▸ Problem details: Starting with the opening line of the material, restate every line word for word, and end on the line containing "the sequence is".

▸ Record set:
/-- **White 2005, Prop. 2.8 (exhaustion).**  "Let `U₁ ⊂ U₂ ⊂ …` be open sets such that … `∪ Uᵢ = U`.
Then … `K_{2,α;U}(𝓜) = lim K_{2,α;Uᵢ}(𝓜 ∩ Uᵢ)`."  Here for an ARBITRARY subset `𝓜` of spacetime
(with `𝓜 ∩ U` in place of White's proper flow `𝓜` in `U`) and `0 < α ≤ 1`: the sequence is
increasing (`k2αOn_inter_mono`) and bounded by the limit, and the reverse inequality is Cor. 2.7
(`k2αOn_inter_le_liminf`) for `𝓜ᵢ = 𝓜 ∩ Uᵢ → 𝓜 ∩ U`, `Uᵢᶜ → Uᶜ`.  (White's additional assertion
`K_{2,α;Uᵢ}(𝓜 ∩ Uᵢ) < ∞` for proper `C^{2,α}` flows and compactly contained `Uᵢ` is not needed
for the limit.) [cite: White2005, Prop. 2.8] -/
theorem tendsto_k2αOn_inter {α : ℝ≥0} (hα : 0 < α) (hα1 : α ≤ 1)
    {M : Set (Parabolic (EuclideanSpace ℝ (Fin N)))}
    {U : ℕ → Set (Parabolic (EuclideanSpace ℝ (Fin N)))} (hmono : Monotone U)
    (hopen : ∀ i, IsOpen (U i)) :
    Tendsto (fun i => k2αOn m α (M ∩ U i) (U i)) atTop
      (𝓝 (k2αOn m α (M ∩ ⋃ i, U i) (⋃ i, U i))) := by
  have hmono' : Monotone fun i => k2αOn m α (M ∩ U i) (U i) := fun i j hij =>
    k2αOn_inter_mono (hmono hij)
  have hle : ∀ i, k2αOn m α (M ∩ U i) (U i) ≤ k2αOn m α (M ∩ ⋃ i, U i) (⋃ i, U i) := fun i =>
    k2αOn_inter_mono (subset_iUnion U i)
  have hsup : ⨆ i, k2αOn m α (M ∩ U i) (U i) = k2αOn m α (M ∩ ⋃ i, U i) (⋃ i, U i) := by
    refine le_antisymm (iSup_le hle) ?_
    have h27 := k2αOn_inter_le_liminf (m := m) hα hα1 (M := fun i => M ∩ U i)
      (M₀ := M ∩ ⋃ i, U i) ?_ (U := U) (U₀ := ⋃ i, U i) ?_
    · rw [inter_assoc, inter_self] at h27
      exact h27.trans (le_trans liminf_le_limsup limsup_le_iSup)
    · rintro Z ⟨hZM, hZU⟩
      obtain ⟨j, hj⟩ := mem_iUnion.1 hZU
      exact ⟨fun _ => Z, eventually_atTop.2 ⟨j, fun i hi => ⟨hZM, hmono hi hj⟩⟩, tendsto_const_nhds⟩
    · intro φ hφ Y hY Y₀ hY₀ hmem
      obtain ⟨j, hj⟩ := mem_iUnion.1 hmem
      have hev : ∀ᶠ n in atTop, Y n ∈ U j := hY₀ ((hopen j).mem_nhds hj)
      obtain ⟨n, hn⟩ := (hev.and (eventually_ge_atTop j)).exists
      exact hY n (hmono (hn.2.trans (hφ.id_le n)) hn.1)
  rw [← hsup]
  exact tendsto_atTop_iSup hmono'

end Exhaustion

/-! ### Planes have `K_{2,α} = 0` -/

section Plane

/-- A subset of a (spacetime) `m`-plane `(p + range L) × ℝ` has the unit graph bound at the points
of the plane: `S ∩ B^{N,1}` lies on the graph of the constant `0` over `L` once `p ∈ range L`…
precisely, if every point of `S` has spatial part in `range L`, then `HasUnitGraphBound m α S`.
[cite: White2005, §2.5] -/
theorem hasUnitGraphBound_of_subset_plane {α : ℝ≥0}
    (L : EuclideanSpace ℝ (Fin m) →ₗᵢ[ℝ] EuclideanSpace ℝ (Fin N))
    {S : Set (Parabolic (EuclideanSpace ℝ (Fin N)))} (hS : ∀ Y ∈ S, Y.x ∈ Set.range L) :
    HasUnitGraphBound m α S := by
  refine hasUnitGraphBound_of_subset_affineGraph L 0 0 (fun ξ η => by simp) ?_
  rintro Y ⟨hYS, hYB⟩
  obtain ⟨ξ, hξ⟩ := hS Y hYS
  obtain ⟨hYx, hYt⟩ := (mem_ball_zero_one_iff Y).1 hYB
  refine mem_parabolicGraph.2 ⟨⟨ξ, Y.t⟩, ?_, ?_⟩
  · rw [mem_ball_zero_one_iff]
    exact ⟨by rw [← L.norm_map ξ, hξ]; exact hYx, hYt⟩
  · cases Y
    simp only at hξ ⊢
    rw [← hξ]
    congr 1
    simp

/-- **Planes have `K_{2,α} = 0`**: if `𝓜 ⊆ (p + V) × ℝ` for an `m`-plane `V = range L` and
`X ∈ 𝓜` — more generally `X.x ∈ p + V` — then `K_{2,α}(𝓜; X) = 0` (every scale is good: after
translating by `-X` and dilating, the set stays in `V × ℝ`). This is the normal form of the blow-up
limits in White's proofs of Thms. 3.1/4.1 ("`𝓜 = R^m × [0]^{N-m} × (-∞, T]`").
[cite: White2005, §2.5, §3 p. 1499] -/
theorem k2α_eq_zero_of_subset_plane {α : ℝ≥0}
    (L : EuclideanSpace ℝ (Fin m) →ₗᵢ[ℝ] EuclideanSpace ℝ (Fin N)) (p : EuclideanSpace ℝ (Fin N))
    {M : Set (Parabolic (EuclideanSpace ℝ (Fin N)))} (hM : ∀ Y ∈ M, Y.x - p ∈ Set.range L)
    {X : Parabolic (EuclideanSpace ℝ (Fin N))} (hX : X.x - p ∈ Set.range L) :
    k2α m α M X = 0 := by
  refine le_antisymm (le_of_forall_gt_imp_ge_of_dense fun d hd => ?_) bot_le
  rcases eq_or_ne d ∞ with rfl | hdtop
  · exact le_top
  have hd' : 0 < d.toReal := ENNReal.toReal_pos hd.ne' hdtop
  have hplane : ∀ Y ∈ dilation d.toReal '' ((· - X) '' M), Y.x ∈ Set.range L := by
    rintro Y ⟨W, ⟨Z, hZ, rfl⟩, rfl⟩
    obtain ⟨ξ, hξ⟩ := hM Z hZ
    obtain ⟨η, hη⟩ := hX
    refine ⟨d.toReal • (ξ - η), ?_⟩
    rw [dilation_x, sub_x, L.map_smul, map_sub, hξ, hη]
    congr 1
    abel
  calc k2α m α M X ≤ ENNReal.ofReal d.toReal :=
        k2α_le hd' (hasUnitGraphBound_of_subset_plane L hplane)
    _ = d := ENNReal.ofReal_toReal hdtop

▸ Exercise solution:
/-- **White 2005, Prop. 2.8 (exhaustion).**  "Let `U₁ ⊂ U₂ ⊂ …` be open sets such that … `∪ Uᵢ = U`.
Then … `K_{2,α;U}(𝓜) = lim K_{2,α;Uᵢ}(𝓜 ∩ Uᵢ)`."  Here for an ARBITRARY subset `𝓜` of spacetime
(with `𝓜 ∩ U` in place of White's proper flow `𝓜` in `U`) and `0 < α ≤ 1`: the sequence is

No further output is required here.